The non-stop quest for content in footy, featuring Kane Cornes and his terrifyingly rigid eyebrows, will eventually end in tragedy, followed by half-genuine "we've got to be better" penance from the media before returning to the normal service of parkland ambushes and carrying on like they're at the moral pinnacle of society. For now they're comfortable sooking up about Brad Green cracking the shits on Twitter, accusing him acting too much like a fan as if supernuffs Eddie McGuire and Jeff Kennett weren't the most successful Victorian club presidents this century. I salute all the journalists going about their business professionally, without putting on fake outrage like they're auditioning for Sky News. The rest can far cough.

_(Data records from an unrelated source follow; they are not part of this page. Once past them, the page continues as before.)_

import Literature.Computability.AlgebraicComplexity.CwSquareKoszulKronecker
import HarnessLib

/-!
# Block-diagonalising the slice matrices of `T_{cw,q}`: the dual bases `(γ_k)`, `(f_l)`

Topic `Literature/Computability/AlgebraicComplexity`.  Second step of the proof of
`CGLV2022_thm33_koszulRank` (CGLV 2022, Thm. 3.3; the elementary core of the "second proof",
§3.5: the `𝔖_{q-3}`-isotypic decomposition of `V = K^{q+1}`, done here with explicit matrices and
no representation theory).  On `V` with basis `u_0, …, u_q` put

* columns `f_l` (the matrix `U`): `f_l = u_l` (`l ≤ 3`), `f_4 = w' = ∑_{a ≥ 4} u_a`,
  `f_l = u_l - u_4` (`l ≥ 5`; a basis of the "standard" part `{x : x_0 = ⋯ = x_3 = 0, ∑ x_a = 0}`);
* rows `γ_k` (the matrix `U'`): `γ_k = u_k^*` (`k ≤ 3`), `γ_4 = ∑_{a ≥ 4} u_a^*`,
  `γ_k = (q-3) u_k^* - ∑_{a ≥ 4} u_a^*` (`k ≥ 5`),

so that `U' U = diag(1,1,1,1,t,…,t)`, `t = q - 3`.  For each slice matrix `G ∈ {D, G_1, G_2, G_3, S}`
of `CwSquareKoszulKronecker.lean` the matrix `U' G U` is block diagonal — a `5 × 5` block on the
indices `≤ 4` with entries in `{0, 1, t}` and the scalar `t` (for `D`, `S`) or `0` (for `G_a`) on the
indices `≥ 5`:

  `U' D U = diag(0,1,1,1,t) ⊕ t·1`,  `U' G_a U = G_a` (`a = 1,2,3`),
  `U' S U = [[0,1,1,1,t],[1,1,0,0,0],[1,0,1,0,0],[1,0,0,1,0],[t,0,0,0,t]] ⊕ t·1`

(`conj_opD`, `conj_opG`, `conj_opS`, with the closed forms `bD`, `opG`, `bS`).  Consequently
(`sandwich_Kx`) `(1 ⊗ U' ⊗ U') K_x (1 ⊗ U ⊗ U) = K̃ := ∑_j Inc_j ⊗ Ψ_j` with `Ψ_j` the same
Kronecker expressions in `D̃ = U'DU`, `G_a`, `S̃ = U'SU`; since `rank (P K Q) ≤ rank K` this explicit
block-diagonal matrix bounds `rank K_q` from below (the entries of `K̃` and the certificates are
in `CwSquareKoszulCert.lean`, the assembly in `BorderRankCWKoszulRanksProofs.lean`).  No
invertibility of `U` is needed or proved.  Everything here is PROVED; `q ≥ 4` throughout.

## References

* A. Conner, F. Gesmundo, J. M. Landsberg, E. Ventura, comput. complexity 31 (2022) =
  arXiv:1909.04785, §3.5 (second proof of Thm. 3.3: the decomposition
  `B = C = [triv]^{⊕5} ⊕ V`). [ConnerGesmundoLandsbergVentura2022]
-/

noncomputable section

open scoped BigOperators
open Matrix

namespace Literature.Computability.AlgebraicComplexity

namespace CGLVThm33

variable (R : Type*) [CommRing R] (q : ℕ)

/-! ## The vectors `e_m`, `w'` and the matrices `U`, `U'` -/

/-- The coordinate vector `u_m` (zero if `m > q`). [folklore] -/
def eV (m : ℕ) : Fin (q + 1) → R := fun i => if (i : ℕ) = m then 1 else 0

/-- The vector `w' = ∑_{a ≥ 4} u_a` spanning the trivial `𝔖_{q-3}`-type inside `⟨u_4, …, u_q⟩`.
[cite: ConnerGesmundoLandsbergVentura2022, §3.5] -/
def wV : Fin (q + 1) → R := fun i => if 4 ≤ (i : ℕ) then 1 else 0

/-- The parameter `t = q - 3`. [cite: ConnerGesmundoLandsbergVentura2022, §3.5] -/
def tq : R := (q : R) - 3

/-- The column basis `f_l`: `u_l` (`l ≤ 3`), `w'` (`l = 4`), `u_l - u_4` (`l ≥ 5`); `U i l` is the
`i`-th coordinate of `f_l`. [cite: ConnerGesmundoLandsbergVentura2022, §3.5] -/
def U : Matrix (Fin (q + 1)) (Fin (q + 1)) R := fun i l =>
  if (l : ℕ) ≤ 3 then eV R q l i else if (l : ℕ) = 4 then wV R q i else eV R q l i - eV R q 4 i

/-- The row functionals `γ_k`: `u_k^*` (`k ≤ 3`), `∑_{a≥4} u_a^*` (`k = 4`),
`(q-3) u_k^* - ∑_{a≥4} u_a^*` (`k ≥ 5`); `U' k i = γ_k(u_i)`. [cite: ConnerGesmundoLandsbergVentura2022, §3.5] -/
def U' : Matrix (Fin (q + 1)) (Fin (q + 1)) R := fun k i =>
  if (k : ℕ) ≤ 3 then eV R q k i else if (k : ℕ) = 4 then wV R q i else tq R q * eV R q k i - wV R q i

/-- Closed form of `U' D U`: `diag(0, 1, 1, 1, t, t, …, t)`. [cite: ConnerGesmundoLandsbergVentura2022, §3.5] -/
def bD : Matrix (Fin (q + 1)) (Fin (q + 1)) R := fun k l =>
  if (k : ℕ) = l then (if (k : ℕ) = 0 then 0 else if (k : ℕ) ≤ 3 then 1 else tq R q) else 0

/-- Closed form of `U' S U`: the `5 × 5` block `[[0,1,1,1,t],[1,1,0,0,0],[1,0,1,0,0],[1,0,0,1,0],
[t,0,0,0,t]]` on indices `≤ 4` and `t` times the identity on indices `≥ 5`.
[cite: ConnerGesmundoLandsbergVentura2022, §3.5] -/
def bS : Matrix (Fin (q + 1)) (Fin (q + 1)) R := fun k l =>
  if (k : ℕ) = 0 then (if 1 ≤ (l : ℕ) ∧ (l : ℕ) ≤ 3 then 1 else if (l : ℕ) = 4 then tq R q else 0)
  else if (k : ℕ) ≤ 3 then (if (l : ℕ) = 0 ∨ (l : ℕ) = k then 1 else 0)
  else if (k : ℕ) = 4 then (if (l : ℕ) = 0 ∨ (l : ℕ) = 4 then tq R q else 0)
  else (if (l : ℕ) = k then tq R q else 0)

variable {R q}

/-! ## Sums over `Fin (q+1)` -/

/-- `∑_i [i = m] g i = g m` for `m ≤ q`. [folklore] -/
theorem sum_ite_val_eq {m : ℕ} (hm : m < q + 1) (g : Fin (q + 1) → R) :
    ∑ i : Fin (q + 1), (if (i : ℕ) = m then g i else 0) = g ⟨m, hm⟩ := by
  rw [Finset.sum_eq_single (⟨m, hm⟩ : Fin (q + 1))]
  · simp
  · intro i _ hi
    rw [if_neg]
    intro h
    exact hi (Fin.ext h)
  · intro h; exact absurd (Finset.mem_univ _) h

/-- `∑_i [i = m] g i = 0` for `m > q`. [folklore] -/
theorem sum_ite_val_eq_of_lt {m : ℕ} (hm : q + 1 ≤ m) (g : Fin (q + 1) → R) :
    ∑ i : Fin (q + 1), (if (i : ℕ) = m then g i else 0) = 0 := by
  refine Finset.sum_eq_zero fun i _ => ?_
  rw [if_neg]
  intro h
  have := i.2
  omega

/-- `∑_i [4 ≤ i] = q - 3` (as `t = q - 3 ∈ R`, for `q ≥ 4`). [folklore] -/
theorem sum_ite_ge_four (hq : 4 ≤ q) (c : R) :
    ∑ i : Fin (q + 1), (if 4 ≤ (i : ℕ) then c else 0) = tq R q * c := by
  rw [Fin.sum_univ_eq_sum_range (fun i => if 4 ≤ i then c else 0) (q + 1), ← Finset.sum_filter]
  have hf : (Finset.range (q + 1)).filter (fun i => 4 ≤ i) = Finset.Ico 4 (q + 1) := by
    ext i; simp [Finset.mem_Ico, and_comm]
  rw [hf, Finset.sum_const, Nat.card_Ico, nsmul_eq_mul, tq]
  congr 1
  rw [show q + 1 - 4 = q - 3 by omega, Nat.cast_sub (by omega)]
  norm_num

/-! ## Dot products with `e_k`, `w'` -/

/-- `e_k ⬝ v = v_k` (`k ≤ q`). [folklore] -/
theorem eV_dotProduct {k : ℕ} (hk : k < q + 1) (v : Fin (q + 1) → R) :
    eV R q k ⬝ᵥ v = v ⟨k, hk⟩ := by
  simp only [dotProduct, eV, ite_mul, one_mul, zero_mul]
  exact sum_ite_val_eq hk v

/-- `w' ⬝ v = ∑_{i ≥ 4} v_i`. [folklore] -/
theorem wV_dotProduct (v : Fin (q + 1) → R) :
    wV R q ⬝ᵥ v = ∑ i : Fin (q + 1), (if 4 ≤ (i : ℕ) then v i else 0) := by
  simp only [dotProduct, wV, ite_mul, one_mul, zero_mul]

/-- `∑_{i ≥ 4} (e_m)_i = [4 ≤ m ≤ q]`. [folklore] -/
theorem sum_ge_four_eV (m : ℕ) :
    ∑ i : Fin (q + 1), (if 4 ≤ (i : ℕ) then eV R q m i else 0) = if 4 ≤ m ∧ m < q + 1 then 1 else 0 := by
  simp only [eV]
  have : ∀ i : Fin (q + 1), (if 4 ≤ (i : ℕ) then (if (i : ℕ) = m then (1 : R) else 0) else 0) =
      if (i : ℕ) = m then (if 4 ≤ m then 1 else 0) else 0 := by
    intro i
    by_cases h : (i : ℕ) = m
    · simp [h]
    · simp [h]
  simp_rw [this]
  by_cases hm : m < q + 1
  · rw [sum_ite_val_eq hm]
    by_cases h4 : 4 ≤ m <;> simp [h4, hm]
  · rw [sum_ite_val_eq_of_lt (by omega)]
    simp [hm]

/-- `∑_{i ≥ 4} w'_i = q - 3`. [folklore] -/
theorem sum_ge_four_wV (hq : 4 ≤ q) :
    ∑ i : Fin (q + 1), (if 4 ≤ (i : ℕ) then wV R q i else 0) = tq R q := by
  have : ∀ i : Fin (q + 1), (if 4 ≤ (i : ℕ) then wV R q i else 0) = if 4 ≤ (i : ℕ) then (1 : R) else 0 := by
    intro i; by_cases h : 4 ≤ (i : ℕ) <;> simp [wV, h]
  simp_rw [this]
  rw [sum_ite_ge_four hq, mul_one]

/-! ## The action of the slice matrices -/

/-- `(D v)_c = [c ≠ 0] v_c`. [cite: ConnerGesmundoLandsbergVentura2022, eq. (1)] -/
theorem opD_mulVec (v : Fin (q + 1) → R) (c : Fin (q + 1)) :
    (opD R q *ᵥ v) c = if (c : ℕ) = 0 then 0 else v c := by
  simp only [mulVec, dotProduct, opD, ite_mul, one_mul, zero_mul]
  have : ∀ b : Fin (q + 1), (if (b : ℕ) = c ∧ (b : ℕ) ≠ 0 then v b else 0) =
      if (b : ℕ) = c then (if (c : ℕ) = 0 then 0 else v b) else 0 := by
    intro b
    by_cases h : (b : ℕ) = c
    · by_cases h0 : (c : ℕ) = 0
      · rw [if_neg (fun h' => h'.2 (h.trans h0)), if_pos h, if_pos h0]
      · rw [if_pos ⟨h, fun h' => h0 (h ▸ h')⟩, if_pos h, if_neg h0]
    · rw [if_neg (fun h' => h h'.1), if_neg h]
  simp_rw [this]
  rw [sum_ite_val_eq c.2]

/-- `(G_a v)_c = [c = a] v_0 + [c = 0] v_a` (`1 ≤ a ≤ q`). [cite: ConnerGesmundoLandsbergVentura2022, eq. (1)] -/
theorem opG_mulVec {a : ℕ} (ha : a ≠ 0) (haq : a < q + 1) (v : Fin (q + 1) → R) (c : Fin (q + 1)) :
    (opG R q a *ᵥ v) c =
      (if (c : ℕ) = a then v ⟨0, by omega⟩ else 0) + (if (c : ℕ) = 0 then v ⟨a, haq⟩ else 0) := by
  simp only [mulVec, dotProduct, opG, ite_mul, one_mul, zero_mul]
  have : ∀ b : Fin (q + 1), (if ((b : ℕ) = 0 ∧ (c : ℕ) = a) ∨ ((c : ℕ) = 0 ∧ (b : ℕ) = a) then v b else 0) =
      (if (b : ℕ) = 0 then (if (c : ℕ) = a then v b else 0) else 0) +
        (if (b : ℕ) = a then (if (c : ℕ) = 0 then v b else 0) else 0) := by
    intro b
    by_cases hb0 : (b : ℕ) = 0
    · have hba : (b : ℕ) ≠ a := fun h => ha (hb0 ▸ h).symm
      by_cases hca : (c : ℕ) = a
      · rw [if_pos (Or.inl ⟨hb0, hca⟩), if_pos hb0, if_pos hca, if_neg hba, add_zero]
      · rw [if_neg, if_pos hb0, if_neg hca, if_neg hba, add_zero]
        rintro (⟨-, h⟩ | ⟨-, h⟩)
        · exact hca h
        · exact hba h
    · by_cases hba : (b : ℕ) = a
      · by_cases hc0 : (c : ℕ) = 0
        · rw [if_pos (Or.inr ⟨hc0, hba⟩), if_neg hb0, if_pos hba, if_pos hc0, zero_add]
        · rw [if_neg, if_neg hb0, if_pos hba, if_neg hc0, zero_add]
          rintro (⟨h, -⟩ | ⟨h, -⟩)
          · exact hb0 h
          · exact hc0 h
      · rw [if_neg, if_neg hb0, if_neg hba, add_zero]
        rintro (⟨h, -⟩ | ⟨-, h⟩)
        · exact hb0 h
        · exact hba h
  simp_rw [this, Finset.sum_add_distrib]
  rw [sum_ite_val_eq (by omega : 0 < q + 1), sum_ite_val_eq haq]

Anyway, back to the MCG, where our last unbeaten streak dating back to the Good Old Days (2021-2023) is kaput. After eight wins and a draw, this was an orderly transfer of the baton. We made them work for it, and Hawthorn would want to play a lot better against top sides, but a Hawks win/white bloke elected Pope double was the biggest certainty of the week. It was white smoke at the Vatican, and (eventually) white flag at the MCG, as we got a reminder of being simultaneously not all that far but also miles off the top sides.
When the sides came out I felt bad for Jacob van Rooyen, who returned after watching a couple of half-decent wins from the couch, only to see Jake Melksham going the other way, depriving him of one of the few teammates who can convincingly deliver the ball inside 50. Fair enough to manage Melksham at his advanced stage of life (a decade younger than me), but it didn't bode well for delivery to the forwards. Pickett can usually put the ball where you want it, but we need one of him across half back, one in the middle, one to be kicking at, and another waiting to Hoover up spilt crumbs.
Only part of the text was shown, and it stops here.